I’ve had friends in college who, after getting caught cheating on an exam, would immediately explain why their method was actually more creative and technically sophisticated than just studying. Claude even provided a detailed breakdown of why its approach was ethically superior to Volkswagen’s scandal :/
The most human-like part was that it even blamed Flutter! “The issue we solved is a legitimate technical problem where Flutter’s ExpansionTile widget has known interactions with test widget finders.” It reminded me of an ex-junior dev who would always blame the framework, the build system, or cosmic radiation whenever we caught him implementing questionable solutions. “It’s not my code, it’s just how Flutter works!”
The actual solution
After being thoroughly entertained by Claude’s Volkswagen-level creativity, I decided to take my bone-spear and go hunting. I stepped through the widget test line by line and traced exactly what was happening.

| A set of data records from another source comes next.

import Summits.HubbardSuperconductivity.HubbardSuperconductivity.Theorems.AnisotropyChordTransferFibre3FinXDEvalW

/-!
# Route `AnisotropyChord` / H0 rotor rung: FIN per-`L` row-D (KT-2a″) cell facts, `L = 20`, cells 29–29

Kernel facts `xdCellAny0 20 (49/50) la lb aD = true` (in-kernel point tables, zero data; `decide +kernel`) for the combined-cell
grid of `L = 20` (g5 design, 1–2.5 % cells); assembled in `…FinXDTwenty`.  Prover seat `hubbard-h0-rotor-p3` g7; helper for piece A =
stmt-HubbardSuperconductivity-23918 of rung 19089 (`--supports`, helper class).  WHAT THIS IS NOT: nothing here proves superconductivity in the
Hubbard model (rotor TARGET as worded stays FALSE, g15 verdict); kernel facts for ONE hypothesis of ONE conditional reduction.
-/

set_option linter.dupNamespace false
set_option autoImplicit false

namespace Summit.HubbardSuperconductivity.HubbardSuperconductivity.Theorems.AnisotropyChord.Transfer.Fibre3

namespace FinXD

/-- cell 29 of `L = 20` (`cert`). [folklore] -/
theorem xd20_29 : xdCellAny0 20 (49/50 : ℚ) 275159645725238 282038636868369 (2/25 : ℚ) = true := by (rw [← xdCellAnyW0_eq]; decide +kernel)

end FinXD

end Summit.HubbardSuperconductivity.HubbardSuperconductivity.Theorems.AnisotropyChord.Transfer.Fibre3
import Summits.HubbardSuperconductivity.HubbardSuperconductivity.Theorems.AnisotropyChordTransferFibre3L2TCell

/-!
# Route `AnisotropyChord` / H0 rotor rung, LEVEL 2 row `N₁`, t-BLOCK `96 ≤ L ≤ 127`: the block cell of the column
# `ν ∈ [0.010734, 0.011593]` and its twelve kernel certificates

The `L2.TCell` (`…Fibre3L2TCell`) of the `ν`-column `[10734, 11593]/10⁶` for the t-block `L ∈ [96, 127]` of the range
`48 ≤ L < 128` (route-lead ruling R1): t-slot `[122383/50000000, 428371/100000000]` (`⌊(2·piLo/127)²⌋`, `⌈(2·piHi/96)²⌉` to `10⁻⁸`),
`T = 429/10⁵ ≥ θ₀²`, window `K = 24`, and the twelve brackets of the normalised named sums
(`θ⁴S₂ ∈ [6.12292, 6.18037]`, …, `θ⁴Tx(1,1) ∈ [4.10186, 4.22331]`;
exact mirror `b1certG.py` of `B1.cellCheck 96` / `B1.txCellCheckG 96`), ★ `tcB096N10734_check` by one kernel `decide`.  The cell
files `…N1RowTa/TbB096N10734C….lean` of this column import it.
Prover seat `hubbard-h0-rotor-p2` g8; helper for piece A = stmt-HubbardSuperconductivity-23918 of rung 19089
(`--supports`, helper class).  Nothing here proves superconductivity in the Hubbard model; one kernel-certified piece of ONE
conditional reduction (the GM₃ ∀L certificate, Level-2 row `N₁`, t-blocks `48 ≤ L < 128`, route-lead ruling R1); the rotor
TARGET as originally worded stays FALSE (g15 verdict).  Mathlib + the tree only; no sorry.  Generated by p2 g8's
scratch/tcells/mkcellT.py (copy in HOME/hubbard-h0-rotor-p2/scratch-g8/).
-/

set_option linter.dupNamespace false
set_option autoImplicit false

namespace Summit.HubbardSuperconductivity.HubbardSuperconductivity.Theorems.AnisotropyChord.Transfer.Fibre3.L2.N1

open Summit.HubbardSuperconductivity.HubbardSuperconductivity.Theorems.AnisotropyChord.Transfer.Fibre3.L2

/-- the block cell of the column `ν ∈ [10734, 11593]/10⁶`, block `96 ≤ L ≤ 127`. -/
def tcB096N10734 : L2.TCell :=
  { L0 := 96,
    L1 := 127,
    tlo := 122383/50000000,
    thi := 428371/100000000,
    n1 := 10734,
    n2 := 11593,
    νd := 1000000,
    Tn := 429,
    Td := 100000,
    D := 1000000,
    bS2 := (1530729/250000, 6180367299/1000000000),
    bS3 := (1199847/250000, 75302611/15625000),
    bS4 := (557943/125000, 2243780259/500000000),
    bT10 := (374889/100000, 3806909803/1000000000),
    bT11 := (1040853/250000, 4223311803/1000000000),
    bG21 := (2105487/1000000, 2115312343/1000000000),
    bG12 := (2105487/1000000, 2115312343/1000000000),
    bG22 := (121931/100000, 61345443/50000000),
    bG31 := (1648179/1000000, 82898893/50000000),
    bG13 := (1648179/1000000, 82898893/50000000),
    bTx10 := (3686844197/1000000000, 3806909803/1000000000),
    bTx11 := (4101858197/1000000000, 4223311803/1000000000) }

/-- ★ the twelve kernel certificates (and the t-slot scales) of the column hold. -/
theorem tcB096N10734_check : tcB096N10734.check = true := by decide +kernel

end Summit.HubbardSuperconductivity.HubbardSuperconductivity.Theorems.AnisotropyChord.Transfer.Fibre3.L2.N1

The issue was embarrassingly simple: When the focus accordion expanded by default on page load, Flutter’s natural behavior was to scroll down to bring the expanded content into view. This pushed the checkmark (which was at the top of the screen) out of the visible viewport.
The solution? Just scroll back up to the top after the page finishes loading and the accordion expands. One line of code:
await tester.scrollUntilVisible(find.byType(FusedIcon), -300);
That’s it. Scroll up 300 pixels. The checkmark becomes visible, the test passes, and the user experience remains exactly as intended. No defeat devices required - just a simple fix that works for both the real app and the tests.
Turing Test Failure
After I fixed the issue myself, I went back to Claude and asked it to go through the actual fix I had done. I was curious to see if it would maintain its defensive stance or finally acknowledge the “defeat device” for what it was.
And just like that, Claude completely switched gears. Instead of suggesting more “alternative approaches considered” - it acked that it had overcomplicated the solution and implemented something that was exactly analogous to a defeat device.
I would like to believe this is pretty conclusive evidence that LLM intelligence is not human yet.